In the material below, find the line that contains "rw [s3] at this" and the line that contains "have hUe : prob", then write out exactly those two lines and everything between them.

.....

import Mathlib
import Summits.Ventures.PercRepro2.Defs
import Summits.Ventures.PercRepro2.Independence
import Summits.Ventures.PercRepro2.Harris
import Summits.Ventures.PercRepro2.Graph
import Summits.Ventures.PercRepro2.Events
import Summits.Ventures.PercRepro2.Induced
import Summits.Ventures.PercRepro2.BHKAvoid
import Summits.Ventures.PercRepro2.ZCPendantFirstOrder
import Summits.Ventures.PercRepro2.ZCPendantSecondOrder

/-!
# Row 2′ZC is a theorem: two Harris covariances and one set-avoidance BHK slack
(blind cell PercRepro2, mine-a g30; MINE-A.md §85)

Percolation on any finite graph, any weight vector `p`, root `a₁`, marks `a₃, o`, and a cluster
up-set `U = {C(a₁) ∈ 𝓔}` (`𝓔` an up-set of vertex sets).  With `e = {a₁ ↔ a₃}`, `L = {a₁ ↔ o}`,
`γ = {a₃ ↔ o}`, `D = eᶜ ∩ Lᶜ ∩ γᶜ`, `B = eᶜ ∩ Lᶜ ∩ γ`, the (ZC) expression of row 2′ZC is

  `Z = P(D)·(P(U ∩ eL) − P(U)P(eL)) − P(B)·(P(U ∩ e Lᶜ) − P(U)P(e Lᶜ))`

and the EXACT IDENTITY (`zc_main_identity`)

  `Z = P(D)·Cov(U, γ) + P(B)·Cov(U, L ∪ γ) + [ P(U ∩ eᶜ ∩ Lᶜ)·P(B) − P(U ∩ B)·P(eᶜ ∩ Lᶜ) ]`

holds, where the two covariances are Harris (`U`, `γ`, `L ∪ γ` increasing) and the bracket is the
van den Berg–Häggström–Kahn cross-cluster inequality with SET avoidance (`bhk_cross_cluster_avoid`,
`s = a₁`, `X = {a₃, o}`, `t = a₃`, `𝓥 = {W ∣ o ∈ W}`): given that the root's cluster avoids both
marks, the up-set event of `C(a₁)` and `{o ∈ C(a₃)}` are negatively correlated.  Hence `Z ≥ 0`
(`zc_main`).  The certificate was found by an exact LP over the Harris/BHK dictionary on the five
types `{eL, eLᶜ, eᶜL, eᶜLᶜγᶜ, eᶜLᶜγ}` of the root's configuration (mine-a g30, codes/c2cert.py,
target `Z`): multipliers `P(D)`, `P(B)`, `1`.  The identity is a polynomial identity modulo the
partition of unity of the five types.  No definition; one seat.
-/

namespace Summit.Ventures.PercRepro2

namespace ZCMain

section Algebra

variable {R : Type*} [CommRing R]

/-- The algebraic heart: with `g + X + Y + D + B = 1` (the five types), the (ZC) expression equals
the certificate combination.  Variables: `a = P(U eL)`, `c = P(U eLᶜ)`, `d = P(U eᶜL)`,
`e₀ = P(U eᶜLᶜγᶜ)`, `e₁ = P(U eᶜLᶜγ)`, `g = P(eL)`, `X = P(eLᶜ)`, `Y = P(eᶜL)`, `D = P(eᶜLᶜγᶜ)`,
`B = P(eᶜLᶜγ)`. -/
lemma zc_identity (a c d e₀ e₁ g X Y D B : R) (hσ : g + X + Y + D + B = 1) :
    D * (a - (a + c + d + e₀ + e₁) * g) - B * (c - (a + c + d + e₀ + e₁) * X) =
      D * (a + e₁ - (a + c + d + e₀ + e₁) * (g + B)) +
        B * (a + d + e₁ - (a + c + d + e₀ + e₁) * (g + Y + B)) +
        ((e₀ + e₁) * B - e₁ * (D + B)) := by
  linear_combination (B * (a + c + d + e₀ + e₁)) * hσ

end Algebra

section Sets

variable {V : Type*} {E : Type*} (ends : E → Sym2 V) (a₁ a₃ o : V)

/-- `{a₁ ↮ X}` for `X = {a₃, o}` is `eᶜ ∩ Lᶜ`. -/
lemma avoidAll_pair_eq [DecidableEq V] :
    avoidAll ends a₁ {a₃, o} = (connEvent ends a₁ a₃)ᶜ ∩ (connEvent ends a₁ o)ᶜ := by
  ext ω
  simp only [mem_avoidAll, Finset.mem_insert, Finset.mem_singleton, Set.mem_inter_iff,
    Set.mem_compl_iff, mem_connEvent]
  constructor
  · intro h
    exact ⟨h a₃ (Or.inl rfl), h o (Or.inr rfl)⟩
  · rintro ⟨h1, h2⟩ x hx
    rcases hx with rfl | rfl
    · exact h1
    · exact h2

/-- `{a₁ ↔ o} ∪ {a₃ ↔ o}` is an up-set. -/
lemma isUpperSet_L_union_γ : IsUpperSet (connEvent ends a₁ o ∪ connEvent ends a₃ o) :=
  (isUpperSet_connEvent ends a₁ o).union (isUpperSet_connEvent ends a₃ o)

end Sets

section Main

variable {V : Type*} {E : Type*} [Fintype E] [DecidableEq E] [Fintype V] [DecidableEq V]
  {R : Type*} [Field R] [LinearOrder R] [IsStrictOrderedRing R]

omit [Fintype V] [DecidableEq V] [LinearOrder R] [IsStrictOrderedRing R] in
/-- **The identity of row 2′ZC**: the (ZC) expression is two covariances weighted by `P(D)`, `P(B)`
plus the cross-cluster slack. -/
theorem zc_main_identity (p : E → R) (ends : E → Sym2 V) (a₁ a₃ o : V) (𝓔 : Set (Set V)) :
    let e := connEvent ends a₁ a₃
    let L := connEvent ends a₁ o
    let γ := connEvent ends a₃ o
    let U := clusterInEvent ends a₁ 𝓔
    prob p (eᶜ ∩ Lᶜ ∩ γᶜ) * (prob p (U ∩ (e ∩ L)) - prob p U * prob p (e ∩ L)) -
        prob p (eᶜ ∩ Lᶜ ∩ γ) * (prob p (U ∩ (e ∩ Lᶜ)) - prob p U * prob p (e ∩ Lᶜ)) =
      prob p (eᶜ ∩ Lᶜ ∩ γᶜ) * (prob p (U ∩ γ) - prob p U * prob p γ) +
        prob p (eᶜ ∩ Lᶜ ∩ γ) * (prob p (U ∩ (L ∪ γ)) - prob p U * prob p (L ∪ γ)) +
        (prob p (U ∩ (eᶜ ∩ Lᶜ)) * prob p (eᶜ ∩ Lᶜ ∩ γ) -
          prob p (U ∩ γ ∩ (eᶜ ∩ Lᶜ)) * prob p (eᶜ ∩ Lᶜ)) := by
  intro e L γ U
  -- set identities (transitivity of connections)
  have s1 : γ ∩ e = e ∩ L := by
    rw [Set.inter_comm, ZCPendant.connEvent_inter_eq_inter_connEvent]
  have s2 : γ ∩ eᶜ = eᶜ ∩ Lᶜ ∩ γ := by
    rw [Set.inter_comm, ZCPendant.compl_inter_connEvent_eq]
  have s3 : L ∩ γ = e ∩ L := ZCPendant.connEvent_o_inter_eq ends a₁ a₃ o
  have s6 : U ∩ γ ∩ e = U ∩ (e ∩ L) := by rw [Set.inter_assoc, s1]
  have s7 : U ∩ γ ∩ eᶜ = U ∩ γ ∩ (eᶜ ∩ Lᶜ) := by
    rw [Set.inter_assoc, s2, Set.inter_comm (eᶜ ∩ Lᶜ) γ, ← Set.inter_assoc]
  have s9 : U ∩ L ∩ e = U ∩ (e ∩ L) := by rw [Set.inter_assoc, Set.inter_comm L e]
  have s10 : U ∩ L ∩ eᶜ = U ∩ eᶜ ∩ L := by
    rw [Set.inter_assoc, Set.inter_comm L eᶜ, ← Set.inter_assoc]
  have s11 : U ∩ eᶜ ∩ L = U ∩ (eᶜ ∩ L) := Set.inter_assoc _ _ _
  have s12 : U ∩ eᶜ ∩ Lᶜ = U ∩ (eᶜ ∩ Lᶜ) := Set.inter_assoc _ _ _
  -- the ten masses
  have hq : prob p γ = prob p (e ∩ L) + prob p (eᶜ ∩ Lᶜ ∩ γ) := by
    have := prob_inter_add_prob_inter_compl p γ e
    rw [s1, s2] at this
    linear_combination -this
  have he : prob p e = prob p (e ∩ L) + prob p (e ∩ Lᶜ) :=
    (prob_inter_add_prob_inter_compl p e L).symm
  have hec : prob p eᶜ = prob p (eᶜ ∩ L) + prob p (eᶜ ∩ Lᶜ) :=
    (prob_inter_add_prob_inter_compl p eᶜ L).symm
  have hecLc : prob p (eᶜ ∩ Lᶜ) = prob p (eᶜ ∩ Lᶜ ∩ γ) + prob p (eᶜ ∩ Lᶜ ∩ γᶜ) :=
    (prob_inter_add_prob_inter_compl p (eᶜ ∩ Lᶜ) γ).symm
  have hcompl : prob p eᶜ = 1 - prob p e := prob_compl p e
  have hL : prob p L = prob p (e ∩ L) + prob p (eᶜ ∩ L) := by
    have := prob_inter_add_prob_inter_compl p L e
    rw [Set.inter_comm L e, Set.inter_comm L eᶜ] at this
    exact this.symm
  have hLuγ : prob p (L ∪ γ) = prob p (e ∩ L) + prob p (eᶜ ∩ L) + prob p (eᶜ ∩ Lᶜ ∩ γ) := by
    have := prob_union_add_prob_inter p L γ
    rw [s3] at this
    linear_combination this + hL + hq
  -- the `U`-masses
  have hU : prob p U = prob p (U ∩ e) + prob p (U ∩ eᶜ) :=
    (prob_inter_add_prob_inter_compl p U e).symm
  have hUe : prob p (U ∩ e) = prob p (U ∩ (e ∩ L)) + prob p (U ∩ (e ∩ Lᶜ)) := by
    have := prob_inter_add_prob_inter_compl p (U ∩ e) L
    rw [Set.inter_assoc, Set.inter_assoc] at this
    exact this.symm
  have hUec : prob p (U ∩ eᶜ) = prob p (U ∩ (eᶜ ∩ L)) + prob p (U ∩ (eᶜ ∩ Lᶜ)) := by
    have := prob_inter_add_prob_inter_compl p (U ∩ eᶜ) L
    rw [s11, s12] at this
    exact this.symm
  have hUecLc : prob p (U ∩ (eᶜ ∩ Lᶜ)) =
      prob p (U ∩ γ ∩ (eᶜ ∩ Lᶜ)) + prob p (U ∩ (eᶜ ∩ Lᶜ) ∩ γᶜ) := by
    have := prob_inter_add_prob_inter_compl p (U ∩ (eᶜ ∩ Lᶜ)) γ
    rw [show U ∩ (eᶜ ∩ Lᶜ) ∩ γ = U ∩ γ ∩ (eᶜ ∩ Lᶜ) by
      rw [Set.inter_assoc, Set.inter_comm (eᶜ ∩ Lᶜ) γ, ← Set.inter_assoc]] at this
    exact this.symm
  have hUγ : prob p (U ∩ γ) = prob p (U ∩ (e ∩ L)) + prob p (U ∩ γ ∩ (eᶜ ∩ Lᶜ)) := by
    have := prob_inter_add_prob_inter_compl p (U ∩ γ) e
    rw [s6, s7] at this
    exact this.symm
  have hUL : prob p (U ∩ L) = prob p (U ∩ (e ∩ L)) + prob p (U ∩ (eᶜ ∩ L)) := by
    have := prob_inter_add_prob_inter_compl p (U ∩ L) e
    rw [s9, s10, s11] at this
    exact this.symm
  have hULuγ : prob p (U ∩ (L ∪ γ)) =
      prob p (U ∩ (e ∩ L)) + prob p (U ∩ (eᶜ ∩ L)) + prob p (U ∩ γ ∩ (eᶜ ∩ Lᶜ)) := by
    have := prob_union_add_prob_inter p (U ∩ L) (U ∩ γ)
    rw [← Set.inter_union_distrib_left, show U ∩ L ∩ (U ∩ γ) = U ∩ (e ∩ L) by
      rw [Set.inter_inter_inter_comm, Set.inter_self, s3]] at this
    linear_combination this + hUL + hUγ
  -- partition of unity
  have hσ : prob p (e ∩ L) + prob p (e ∩ Lᶜ) + prob p (eᶜ ∩ L) + prob p (eᶜ ∩ Lᶜ ∩ γᶜ) +
      prob p (eᶜ ∩ Lᶜ ∩ γ) = 1 := by
    linear_combination -he - hec - hecLc + hcompl
  have key := zc_identity (R := R) (prob p (U ∩ (e ∩ L))) (prob p (U ∩ (e ∩ Lᶜ)))
    (prob p (U ∩ (eᶜ ∩ L))) (prob p (U ∩ (eᶜ ∩ Lᶜ) ∩ γᶜ)) (prob p (U ∩ γ ∩ (eᶜ ∩ Lᶜ)))
    (prob p (e ∩ L)) (prob p (e ∩ Lᶜ)) (prob p (eᶜ ∩ L)) (prob p (eᶜ ∩ Lᶜ ∩ γᶜ))
    (prob p (eᶜ ∩ Lᶜ ∩ γ)) hσ
  have hecLc' : prob p (eᶜ ∩ Lᶜ) = prob p (eᶜ ∩ Lᶜ ∩ γᶜ) + prob p (eᶜ ∩ Lᶜ ∩ γ) := by
    linear_combination hecLc
  rw [hq, hLuγ, hU, hUe, hUec, hUecLc, hUγ, hULuγ, hecLc']
  linear_combination key

/-- **ROW 2′ZC, IN FULL GENERALITY.**  For percolation on any finite graph with any weight vector
`p`, root `a₁`, marks `a₃, o` and any cluster up-set `U = {C(a₁) ∈ 𝓔}`:
`P(D)·Cov(U, e ∩ L) ≥ P(B)·Cov(U, e ∩ Lᶜ)`, `D = {a₁ ↮ a₃, a₁ ↮ o, a₃ ↮ o}`,
`B = {a₁ ↮ a₃, a₁ ↮ o, a₃ ↔ o}`.  Proof: `zc_main_identity`, Harris for `(U, γ)` and
`(U, L ∪ γ)`, and `bhk_cross_cluster_avoid` for the root's cluster avoiding `{a₃, o}`. -/
theorem zc_main (p : E → R) (hp : IsProbVec p) (ends : E → Sym2 V) (a₁ a₃ o : V)
    {𝓔 : Set (Set V)} (h𝓔 : IsUpperSet 𝓔) :
    let e := connEvent ends a₁ a₃
    let L := connEvent ends a₁ o
    let γ := connEvent ends a₃ o
    let U := clusterInEvent ends a₁ 𝓔
    0 ≤ prob p (eᶜ ∩ Lᶜ ∩ γᶜ) * (prob p (U ∩ (e ∩ L)) - prob p U * prob p (e ∩ L)) -
        prob p (eᶜ ∩ Lᶜ ∩ γ) * (prob p (U ∩ (e ∩ Lᶜ)) - prob p U * prob p (e ∩ Lᶜ)) := by
  intro e L γ U
  have hU : IsUpperSet U := isUpperSet_clusterInEvent ends a₁ h𝓔
  have hγ : IsUpperSet γ := isUpperSet_connEvent ends a₃ o
  have hLγ : IsUpperSet (L ∪ γ) := isUpperSet_L_union_γ ends a₁ a₃ o
  -- Harris for `(U, γ)` and `(U, L ∪ γ)`
  have t1 : 0 ≤ prob p (U ∩ γ) - prob p U * prob p γ := by
    have := prob_mul_prob_le_prob_inter hp hU hγ
    linarith
  have t2 : 0 ≤ prob p (U ∩ (L ∪ γ)) - prob p U * prob p (L ∪ γ) := by
    have := prob_mul_prob_le_prob_inter hp hU hLγ
    linarith
  -- the cross-cluster slack with the root avoiding `{a₃, o}`
  have t3 : 0 ≤ prob p (U ∩ (eᶜ ∩ Lᶜ)) * prob p (eᶜ ∩ Lᶜ ∩ γ) -
      prob p (U ∩ γ ∩ (eᶜ ∩ Lᶜ)) * prob p (eᶜ ∩ Lᶜ) := by
    have := bhk_cross_cluster_avoid p hp ends a₁ a₃ (X := {a₃, o})
      (by simp) h𝓔 (ZCPendant.isUpperSet_mem_o (V := V) o)
    rw [ZCPendant.clusterInEvent_mem_o_eq, avoidAll_pair_eq] at this
    have s2 : γ ∩ (eᶜ ∩ Lᶜ) = eᶜ ∩ Lᶜ ∩ γ := Set.inter_comm _ _
    rw [s2] at this
    linarith
  have hD : 0 ≤ prob p (eᶜ ∩ Lᶜ ∩ γᶜ) := prob_nonneg hp _
  have hB : 0 ≤ prob p (eᶜ ∩ Lᶜ ∩ γ) := prob_nonneg hp _
  rw [zc_main_identity p ends a₁ a₃ o 𝓔]
  have m1 := mul_nonneg hD t1
  have m2 := mul_nonneg hB t2
  linarith

end Main

end ZCMain

end Summit.Ventures.PercRepro2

.....

▸ **Solution**:
    rw [s3] at this
    linear_combination this + hL + hq
  -- the `U`-masses
  have hU : prob p U = prob p (U ∩ e) + prob p (U ∩ eᶜ) :=
    (prob_inter_add_prob_inter_compl p U e).symm
  have hUe : prob p (U ∩ e) = prob p (U ∩ (e ∩ L)) + prob p (U ∩ (e ∩ Lᶜ)) := by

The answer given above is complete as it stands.